I am curious if there is a closed form solution for:

$$\int_{\large[0,2\pi]^n} \frac{dk_1\,dk_2\,dk_3\,\cdots \,dk_n}{1-\frac{1}{n}\left(\cos k_1+\cos k_2+\cos k_3+\cdots +\cos k_n\right)}$$


Since $\left|\dfrac{\cos k_1 + \cos k_2 + \cos k_3}{3}\right|<1$,

$$\int_0^{2\pi} \int_0^{2\pi} \int_0^{2\pi} \frac{dk_1\,dk_2\,dk_3}{1 - \frac 1 3 \left( \cos k_1 + \cos k_2 + \cos k_3 \right)}$$ $$=8\int_0^{\pi} \int_0^{\pi} \int_0^{\pi} \frac{dk_1\,dk_2\,dk_3}{1 - \frac 1 3 \left( \cos k_1 + \cos k_2 + \cos k_3 \right)}$$ $$=8\sum_{n=0}^{\infty} \frac{1}{3^n} \int_0^{\pi} \int_0^{\pi} \int_0^{\pi} \left( \cos k_1 + \cos k_2 + \cos k_3 \right)^n\,dk_1\,dk_2\,dk_3 $$

We can ignore the odd values of $n$ as the integral is zero for them. Also, for even values of $n$, the exponents of cosines in the expansion of $\left( \cos k_1 + \cos k_2 + \cos k_3 \right)^{2n}$ must be even.
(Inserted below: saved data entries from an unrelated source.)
import Summits.BirchSwinnertonDyer.BirchSwinnertonDyer.Theses.SylvesterTwoHeegnerIndex
import Summits.BirchSwinnertonDyer.BirchSwinnertonDyer.Theorems.SylvesterTwoHeegnerIndexFirstLayerSplit
import Summits.BirchSwinnertonDyer.BirchSwinnertonDyer.Theorems.SylvesterTwoHeegnerIndexCoupledUpperBoundReductionSeven
import Summits.BirchSwinnertonDyer.BirchSwinnertonDyer.Theorems.SylvesterTwoHeegnerIndexCoupledDescentFirstLayerFourOfL1
import Summits.BirchSwinnertonDyer.BirchSwinnertonDyer.Theorems.SylvesterTwoHeegnerIndexCoupledDescentFirstLayerSevenOfL1
import Summits.BirchSwinnertonDyer.BirchSwinnertonDyer.Theorems.SylvesterTwoHeegnerIndexCoupledDescentBottomClassInvariance

/-! # Skeleton VARIANT L for crux `UpperOffV0HSYPlus` (stmt-BirchSwinnertonDyer-19804) —
«LEAF (L1) / TAIL SPLIT of the coupled bounds, by residue class» (planner bsd-cm-plan g27, 2026-08-28, D439;
reshaping of VARIANT K `Lines/coupled_variantK.lean` 9a39a679fe96c65a after k7t-c2 g21's landings #16–#19:
the two FIRST-LAYER stubs of VARIANT K are now CLOSED BY NAME from leaf (L1) — p647879
`firstLayerFour_of_L1 (hL1) : <stub_firstLayerFour verbatim>` and p648983
`firstLayerSeven_of_thmC_of_L1 (hC) (hL1) : <stub_firstLayerSeven verbatim>` — so they are replaced here by
their one remaining input, the strictly weaker `stub_L1Four` / `stub_L1Seven` = leaf (L1) of p620148
(`SylvesterTwoHeegnerIndexCoupledDescentKolyvagin`) for EVERY non-2-divisible bottom point Y₀ ∈ E_p(K), K any
quadratic number field ∋ ω, levels := conductors, Kol := the (L3) files' eight clauses; by p647458 `hL1_of_hL1`
that family is (L1) for ONE point (the rows' CM bottom point P₁^{χ_B}) + its non-2-divisibility. VARIANT K stays
in the folder as the coarser reading; composition `UpperOffV0HSYPlus_of` is VARIANT K's verbatim with the two
first-layer stubs now theorems (`firstLayerFour_closed`, `firstLayerSeven_closed`). Registered stubs (FIVE, each a
genuine piece with its own row): `stub_L1Four` / `stub_L1Seven` (row k-p1: the coupled CM-frame Kolyvagin classes
— k-ty1 recipe terms R0–R8 — with their off-level local conditions (one call each: ∞ tree, v ∣ 3p k-ty1 #8/#9,
good v ∤ 9pn incl. v ∣ 2 #10/#11, w ∣ 3 for B on 7 (9) #12 mod the (★) datum) and the two AT-LEVEL FLIP iffs at
λ (memo two §57.3; shell k-ty1 g6 #14) = the research piece), `stub_tailFour` / `stub_tailSeven` (row k-p2,
unchanged), `stub_thmC` (= item 19802, unchanged). Director-bsd g12 gating of record HOME/INBOX.md l.212
unchanged. Nothing is asserted; no stub is closed by this file; BSD is not claimed. -/

set_option linter.dupNamespace false

open scoped Classical
open WeierstrassCurve Literature.NumberTheory.EllipticCurves

namespace Summit.BirchSwinnertonDyer.BirchSwinnertonDyer.Cruxes.UpperOffV0HSYPlus.CoupledVariantL

open Summit.BirchSwinnertonDyer.BirchSwinnertonDyer.Theses.SylvesterTwoHeegnerIndex
open Summit.BirchSwinnertonDyer.BirchSwinnertonDyer.Theorems
open Summit.BirchSwinnertonDyer.BirchSwinnertonDyer.Theorems.SylvesterTwoCoupledUpperBound
open Summit.BirchSwinnertonDyer.BirchSwinnertonDyer.Theorems.SylvesterTwoFirstLayerSplit
open Summit.BirchSwinnertonDyer.BirchSwinnertonDyer.Theorems.SylvesterTwoCoupledDescentCebotarev
open NumberField IsDedekindDomain Literature.NumberTheory.EllipticCurves.HuShuYin2019

/-- **stub (row k-p1, p ≡ 4 (9)) — LEAF (L1) for every non-2-divisible bottom point** (p620148's (L1) binder verbatim at the conductor levels; VARIANT K's `stub_firstLayerFour` follows by `firstLayerFour_of_L1`) [size L; research piece = the two AT-LEVEL FLIP iffs at λ]. -/
theorem stub_L1Four : ∀ (p : ℕ), p.Prime → p % 9 = 4 → (¬ ∃ x : ZMod p, x ^ 3 = 3) →
      ∀ (K : Type) [Field K] [NumberField K] (ω : K), ω ^ 2 + ω + 1 = 0 →
        Module.finrank ℚ K = 2 →
      ∀ Y₀ : ((cubeSumCurve (p : ℚ)).baseChange K).toAffine.Point,
        (¬ ∃ Q : ((cubeSumCurve (p : ℚ)).baseChange K).toAffine.Point, (2 : ℕ) • Q = Y₀) →
      ∃ (cA : ℕ → galH1Torsion ((cubeSumCurve (3 * (p : ℚ) ^ 2)).baseChange K) (2 : ℕ))
        (cB : ℕ → galH1Torsion ((cubeSumCurve (p : ℚ)).baseChange K) (2 : ℕ)),
      (∀ ℓ, (ℓ.Prime ∧ ¬ ℓ ∣ (cubeSumCurve (3 * (p : ℚ) ^ 2)).conductorNorm ℤ ∧
          ¬ ℓ ∣ (cubeSumCurve (p : ℚ)).conductorNorm ℤ ∧ ¬ ((ℓ : ℤ) ∣ NumberField.discr K) ∧ ℓ ≠ 2 ∧
          (Ideal.span {(ℓ : 𝓞 K)}).IsPrime ∧
          FrobEqFrobInfty (cubeSumCurve (3 * (p : ℚ) ^ 2)) K 2 ℓ ∧
          FrobEqFrobInfty (cubeSumCurve (p : ℚ)) K 2 ℓ) →
        (∀ v : HeightOneSpectrum (𝓞 K), (ℓ : 𝓞 K) ∉ v.asIdeal →
          cA ℓ ∈ selmerLocalKer ((cubeSumCurve (3 * (p : ℚ) ^ 2)).baseChange K)
            (v.adicCompletion K) (2 : ℕ)) ∧
        (∀ x : InfinitePlace K, cA ℓ ∈ selmerLocalKer
          ((cubeSumCurve (3 * (p : ℚ) ^ 2)).baseChange K) x.Completion (2 : ℕ)) ∧
        (∀ v : HeightOneSpectrum (𝓞 K), (ℓ : 𝓞 K) ∈ v.asIdeal →
          (cA ℓ ∈ selmerLocalKer ((cubeSumCurve (3 * (p : ℚ) ^ 2)).baseChange K)
              (v.adicCompletion K) (2 : ℕ) ↔
            kummerClassOfPoint (cubeSumCurve (p : ℚ)) K Nat.prime_two Y₀ ∈
              ((cubeSumCurve (p : ℚ)).baseChange K).torsionLocalKer (v.adicCompletion K) (2 : ℕ)))) ∧
      (∀ ℓ ℓ', (ℓ.Prime ∧ ¬ ℓ ∣ (cubeSumCurve (3 * (p : ℚ) ^ 2)).conductorNorm ℤ ∧
          ¬ ℓ ∣ (cubeSumCurve (p : ℚ)).conductorNorm ℤ ∧ ¬ ((ℓ : ℤ) ∣ NumberField.discr K) ∧ ℓ ≠ 2 ∧
          (Ideal.span {(ℓ : 𝓞 K)}).IsPrime ∧
          FrobEqFrobInfty (cubeSumCurve (3 * (p : ℚ) ^ 2)) K 2 ℓ ∧
          FrobEqFrobInfty (cubeSumCurve (p : ℚ)) K 2 ℓ) →
        (ℓ'.Prime ∧ ¬ ℓ' ∣ (cubeSumCurve (3 * (p : ℚ) ^ 2)).conductorNorm ℤ ∧
          ¬ ℓ' ∣ (cubeSumCurve (p : ℚ)).conductorNorm ℤ ∧ ¬ ((ℓ' : ℤ) ∣ NumberField.discr K) ∧
          ℓ' ≠ 2 ∧ (Ideal.span {(ℓ' : 𝓞 K)}).IsPrime ∧
          FrobEqFrobInfty (cubeSumCurve (3 * (p : ℚ) ^ 2)) K 2 ℓ' ∧
          FrobEqFrobInfty (cubeSumCurve (p : ℚ)) K 2 ℓ') → ℓ ≠ ℓ' →
        (∀ v : HeightOneSpectrum (𝓞 K), (ℓ : 𝓞 K) ∉ v.asIdeal → (ℓ' : 𝓞 K) ∉ v.asIdeal →
          cB (ℓ * ℓ') ∈ selmerLocalKer ((cubeSumCurve (p : ℚ)).baseChange K)
            (v.adicCompletion K) (2 : ℕ)) ∧
        (∀ x : InfinitePlace K,
          cB (ℓ * ℓ') ∈ selmerLocalKer ((cubeSumCurve (p : ℚ)).baseChange K) x.Completion (2 : ℕ)) ∧
        (∀ v : HeightOneSpectrum (𝓞 K), (ℓ : 𝓞 K) ∈ v.asIdeal →
          (cB (ℓ * ℓ') ∈ selmerLocalKer ((cubeSumCurve (p : ℚ)).baseChange K)
              (v.adicCompletion K) (2 : ℕ) ↔
            cA ℓ' ∈ ((cubeSumCurve (3 * (p : ℚ) ^ 2)).baseChange K).torsionLocalKer
              (v.adicCompletion K) (2 : ℕ)))) := by
  sorry

/-- **stub (row k-p1, p ≡ 7 (9)) — LEAF (L1) for every non-2-divisible bottom point.** -/
theorem stub_L1Seven : ∀ (p : ℕ), p.Prime → p % 9 = 7 → (¬ ∃ x : ZMod p, x ^ 3 = 3) →
      ∀ (K : Type) [Field K] [NumberField K] (ω : K), ω ^ 2 + ω + 1 = 0 →
        Module.finrank ℚ K = 2 →
      ∀ Y₀ : ((cubeSumCurve (p : ℚ)).baseChange K).toAffine.Point,
        (¬ ∃ Q : ((cubeSumCurve (p : ℚ)).baseChange K).toAffine.Point, (2 : ℕ) • Q = Y₀) →
      ∃ (cA : ℕ → galH1Torsion ((cubeSumCurve (3 * (p : ℚ) ^ 2)).baseChange K) (2 : ℕ))
        (cB : ℕ → galH1Torsion ((cubeSumCurve (p : ℚ)).baseChange K) (2 : ℕ)),
      (∀ ℓ, (ℓ.Prime ∧ ¬ ℓ ∣ (cubeSumCurve (3 * (p : ℚ) ^ 2)).conductorNorm ℤ ∧
          ¬ ℓ ∣ (cubeSumCurve (p : ℚ)).conductorNorm ℤ ∧ ¬ ((ℓ : ℤ) ∣ NumberField.discr K) ∧ ℓ ≠ 2 ∧
          (Ideal.span {(ℓ : 𝓞 K)}).IsPrime ∧
          FrobEqFrobInfty (cubeSumCurve (3 * (p : ℚ) ^ 2)) K 2 ℓ ∧
          FrobEqFrobInfty (cubeSumCurve (p : ℚ)) K 2 ℓ) →
        (∀ v : HeightOneSpectrum (𝓞 K), (ℓ : 𝓞 K) ∉ v.asIdeal →
          cA ℓ ∈ selmerLocalKer ((cubeSumCurve (3 * (p : ℚ) ^ 2)).baseChange K)
            (v.adicCompletion K) (2 : ℕ)) ∧
        (∀ x : InfinitePlace K, cA ℓ ∈ selmerLocalKer
          ((cubeSumCurve (3 * (p : ℚ) ^ 2)).baseChange K) x.Completion (2 : ℕ)) ∧
        (∀ v : HeightOneSpectrum (𝓞 K), (ℓ : 𝓞 K) ∈ v.asIdeal →
          (cA ℓ ∈ selmerLocalKer ((cubeSumCurve (3 * (p : ℚ) ^ 2)).baseChange K)
              (v.adicCompletion K) (2 : ℕ) ↔
            kummerClassOfPoint (cubeSumCurve (p : ℚ)) K Nat.prime_two Y₀ ∈
              ((cubeSumCurve (p : ℚ)).baseChange K).torsionLocalKer (v.adicCompletion K) (2 : ℕ)))) ∧
      (∀ ℓ ℓ', (ℓ.Prime ∧ ¬ ℓ ∣ (cubeSumCurve (3 * (p : ℚ) ^ 2)).conductorNorm ℤ ∧
          ¬ ℓ ∣ (cubeSumCurve (p : ℚ)).conductorNorm ℤ ∧ ¬ ((ℓ : ℤ) ∣ NumberField.discr K) ∧ ℓ ≠ 2 ∧
          (Ideal.span {(ℓ : 𝓞 K)}).IsPrime ∧
          FrobEqFrobInfty (cubeSumCurve (3 * (p : ℚ) ^ 2)) K 2 ℓ ∧
          FrobEqFrobInfty (cubeSumCurve (p : ℚ)) K 2 ℓ) →
        (ℓ'.Prime ∧ ¬ ℓ' ∣ (cubeSumCurve (3 * (p : ℚ) ^ 2)).conductorNorm ℤ ∧
          ¬ ℓ' ∣ (cubeSumCurve (p : ℚ)).conductorNorm ℤ ∧ ¬ ((ℓ' : ℤ) ∣ NumberField.discr K) ∧
          ℓ' ≠ 2 ∧ (Ideal.span {(ℓ' : 𝓞 K)}).IsPrime ∧
          FrobEqFrobInfty (cubeSumCurve (3 * (p : ℚ) ^ 2)) K 2 ℓ' ∧
          FrobEqFrobInfty (cubeSumCurve (p : ℚ)) K 2 ℓ') → ℓ ≠ ℓ' →
        (∀ v : HeightOneSpectrum (𝓞 K), (ℓ : 𝓞 K) ∉ v.asIdeal → (ℓ' : 𝓞 K) ∉ v.asIdeal →
          cB (ℓ * ℓ') ∈ selmerLocalKer ((cubeSumCurve (p : ℚ)).baseChange K)
            (v.adicCompletion K) (2 : ℕ)) ∧
        (∀ x : InfinitePlace K,
          cB (ℓ * ℓ') ∈ selmerLocalKer ((cubeSumCurve (p : ℚ)).baseChange K) x.Completion (2 : ℕ)) ∧
        (∀ v : HeightOneSpectrum (𝓞 K), (ℓ : 𝓞 K) ∈ v.asIdeal →
          (cB (ℓ * ℓ') ∈ selmerLocalKer ((cubeSumCurve (p : ℚ)).baseChange K)
              (v.adicCompletion K) (2 : ℕ) ↔
            cA ℓ' ∈ ((cubeSumCurve (3 * (p : ℚ) ^ 2)).baseChange K).torsionLocalKer
              (v.adicCompletion K) (2 : ℕ)))) := by
  sorry

/-- **CLOSED from `stub_L1Four` (p647879 `firstLayerFour_of_L1`) — FIRST LAYER, p ≡ 4 (9) = THEOREM K2 typed**: granted the route's facts, for the HSY
pair (B, A) = (E_p, E_{3p²}), `ord₂(#Ш_an(B)·#Ш_an(A)) = 0 ⇒ #Ш(B)[2^∞] = #Ш(A)[2^∞] = 1`
(Kolyvagin at level `M = 1` for the coupled pair; memo two §57; refereed g59/g60). [size L] -/
theorem firstLayerFour_closed : PublishedFactsTwoPlus →
    ∀ (p : ℕ), p.Prime → p % 9 = 4 → (¬ ∃ x : ZMod p, x ^ 3 = 3) →
      ∀ (A B : WeierstrassCurve ℚ) [A.IsElliptic] [A.IsGloballyMinimal] [B.IsElliptic]
        [B.IsGloballyMinimal], (∃ C : VariableChange ℚ, C • B = HuShuYin2019.cubeSumCurve (p : ℚ)) →
        (∃ C : VariableChange ℚ, C • A = HuShuYin2019.cubeSumCurve (3 * (p : ℚ) ^ 2)) →
        ∀ (qB qA : ℚ), shaAn B = (qB : ℂ) → shaAn A = (qA : ℂ) → qB * qA ≠ 0 →
          padicValRat 2 (qB * qA) = 0 →
          Nat.card (AddCommGroup.primaryComponent B.sha 2) = 1 ∧
            Nat.card (AddCommGroup.primaryComponent A.sha 2) = 1 :=
  firstLayerFour_of_L1 stub_L1Four

/-- **stub (row k-p2, p ≡ 4 (9)) — TAIL**: the coupled bound `s_B + s_A ≤ ord₂(#Ш_an(B)·#Ш_an(A))` on the
pairs with `4 < #Ш(B)[2^∞]·#Ш(A)[2^∞]` (induction over levels `2^M`, deep Kolyvagin primes; memo two
§64/§65, refereed g61). [size L–XL] -/
theorem stub_tailFour : PublishedFactsTwoPlus →
    ∀ (p : ℕ), p.Prime → p % 9 = 4 → (¬ ∃ x : ZMod p, x ^ 3 = 3) →
      ∀ (A B : WeierstrassCurve ℚ) [A.IsElliptic] [A.IsGloballyMinimal] [B.IsElliptic]
        [B.IsGloballyMinimal], (∃ C : VariableChange ℚ, C • B = HuShuYin2019.cubeSumCurve (p : ℚ)) →
        (∃ C : VariableChange ℚ, C • A = HuShuYin2019.cubeSumCurve (3 * (p : ℚ) ^ 2)) →
        4 < Nat.card (AddCommGroup.primaryComponent B.sha 2) *
            Nat.card (AddCommGroup.primaryComponent A.sha 2) →
        ∃ qB qA : ℚ, shaAn B = (qB : ℂ) ∧ shaAn A = (qA : ℂ) ∧ qB * qA ≠ 0 ∧
          (padicValNat 2 (Nat.card (AddCommGroup.primaryComponent B.sha 2)) : ℤ) +
              (padicValNat 2 (Nat.card (AddCommGroup.primaryComponent A.sha 2)) : ℤ) ≤
            padicValRat 2 (qB * qA) := by
  sorry

/-- **stub (item 19802) — THEOREM C typed**: `PublishedFactsTwoPlus → HSYPointTwoDivisibleSevenModNine`
(crux 19802's own skeleton ea25de9eb9afcd52; desk (M-K3-7) bears on its paper form). [size L] -/
theorem stub_thmC : PublishedFactsTwoPlus → SylvesterTwoNonneg.HSYPointTwoDivisibleSevenModNine := by
  sorry

/-- **CLOSED from `stub_thmC` + `stub_L1Seven` (p648983 `firstLayerSeven_of_thmC_of_L1`) — FIRST LAYER, p ≡ 7 (9) = COROLLARY K2(7) typed** (memo two §67: under THEOREM C's
(★) the Kolyvagin classes are Kummer at 3 and the `M = 1` argument runs verbatim). [size L] -/
theorem firstLayerSeven_closed : PublishedFactsTwoPlus →
    ∀ (p : ℕ), p.Prime → p % 9 = 7 → (¬ ∃ x : ZMod p, x ^ 3 = 3) →
      ∀ (A B : WeierstrassCurve ℚ) [A.IsElliptic] [A.IsGloballyMinimal] [B.IsElliptic]
        [B.IsGloballyMinimal], (∃ C : VariableChange ℚ, C • B = HuShuYin2019.cubeSumCurve (p : ℚ)) →
        (∃ C : VariableChange ℚ, C • A = HuShuYin2019.cubeSumCurve (3 * (p : ℚ) ^ 2)) →
        ∀ (qB qA : ℚ), shaAn B = (qB : ℂ) → shaAn A = (qA : ℂ) → qB * qA ≠ 0 →
          padicValRat 2 (qB * qA) = 0 →
          Nat.card (AddCommGroup.primaryComponent B.sha 2) = 1 ∧
            Nat.card (AddCommGroup.primaryComponent A.sha 2) = 1 :=
  fun hF ↦ firstLayerSeven_of_thmC_of_L1 (stub_thmC hF) stub_L1Seven hF

/-- **stub (row k-p2, p ≡ 7 (9)) — TAIL** (THEOREM K3*'s induction on the pairs with
`4 < #Ш(B)[2^∞]·#Ш(A)[2^∞]`; memo two §67–§68, desk (M-K3-7)). [size L–XL] -/
theorem stub_tailSeven : PublishedFactsTwoPlus →
    ∀ (p : ℕ), p.Prime → p % 9 = 7 → (¬ ∃ x : ZMod p, x ^ 3 = 3) →
      ∀ (A B : WeierstrassCurve ℚ) [A.IsElliptic] [A.IsGloballyMinimal] [B.IsElliptic]
        [B.IsGloballyMinimal], (∃ C : VariableChange ℚ, C • B = HuShuYin2019.cubeSumCurve (p : ℚ)) →
        (∃ C : VariableChange ℚ, C • A = HuShuYin2019.cubeSumCurve (3 * (p : ℚ) ^ 2)) →
        4 < Nat.card (AddCommGroup.primaryComponent B.sha 2) *
            Nat.card (AddCommGroup.primaryComponent A.sha 2) →
        ∃ qB qA : ℚ, shaAn B = (qB : ℂ) ∧ shaAn A = (qA : ℂ) ∧ qB * qA ≠ 0 ∧
          (padicValNat 2 (Nat.card (AddCommGroup.primaryComponent B.sha 2)) : ℤ) +
              (padicValNat 2 (Nat.card (AddCommGroup.primaryComponent A.sha 2)) : ℤ) ≤
            padicValRat 2 (qB * qA) := by
  sorry

/-- **Composition (kernel-checked)**: the crux BY NAME from the five stubs, through p590593's
`coupledUpperBoundFour_of_firstLayer_of_tail` / `coupledUpperBoundSeven_of_thmC_of_firstLayer_of_tail` and
K3R-7's splice `upperOffV0HSYPlus_of_coupledUpperBounds`. -/
theorem UpperOffV0HSYPlus_of :
    Summit.BirchSwinnertonDyer.BirchSwinnertonDyer.Theses.SylvesterTwoHeegnerIndex.UpperOffV0HSYPlus :=
  fun hF =>
    upperOffV0HSYPlus_of_coupledUpperBounds
      (coupledUpperBoundFour_of_firstLayer_of_tail hF (firstLayerFour_closed hF) (stub_tailFour hF))
      (coupledUpperBoundSeven_of_thmC_of_firstLayer_of_tail hF (firstLayerSeven_closed hF) (stub_tailSeven hF)
        (stub_thmC hF)) hF

end Summit.BirchSwinnertonDyer.BirchSwinnertonDyer.Cruxes.UpperOffV0HSYPlus.CoupledVariantL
Hence, from multinomial therem, we can write:

$$8\sum_{n=0}^{\infty}\,\,\sum_{m_1+m_2+m_3=n} \frac{1}{3^{2n}}\frac{(2n)!}{(2m_1)! (2m_2)! (2m_3)!} \int_0^{\pi} \int_0^{\pi} \int_0^{\pi} \cos^{2m_1}k_1\cos^{2m_2}k_2 \cos^{2m_3}k_3\,dk_1\,dk_2\,dk_3$$

$$ = 16\sum_{n=0}^{\infty}\,\,\sum_{m_1+m_2+m_3=n} \frac{1}{3^{2n}}\frac{(2n)!}{(2m_1)! (2m_2)! (2m_3)!} \int_0^{\pi/2} \int_0^{\pi/2} \int_0^{\pi/2} \cos^{2m_1}k_1\cos^{2m_2}k_2 \cos^{2m_3}k_3\,dk_1\,dk_2\,dk_3$$

Using the result: $\int_0^{\pi/2} \cos^{2k}x\,dx=\frac{(2k)!}{4^k (k!)^2}\frac{\pi}{2}$, the integral is,

$$2\pi^3 \sum_{n=0}^{\infty}\,\,\sum_{m_1+m_2+m_3=n} \frac{1}{36^n}\frac{(2n)!}{(m_1!)^2 (m_2!)^2 (m_3!)^2}$$

I am stuck here.

Any help is appreciated. Thanks!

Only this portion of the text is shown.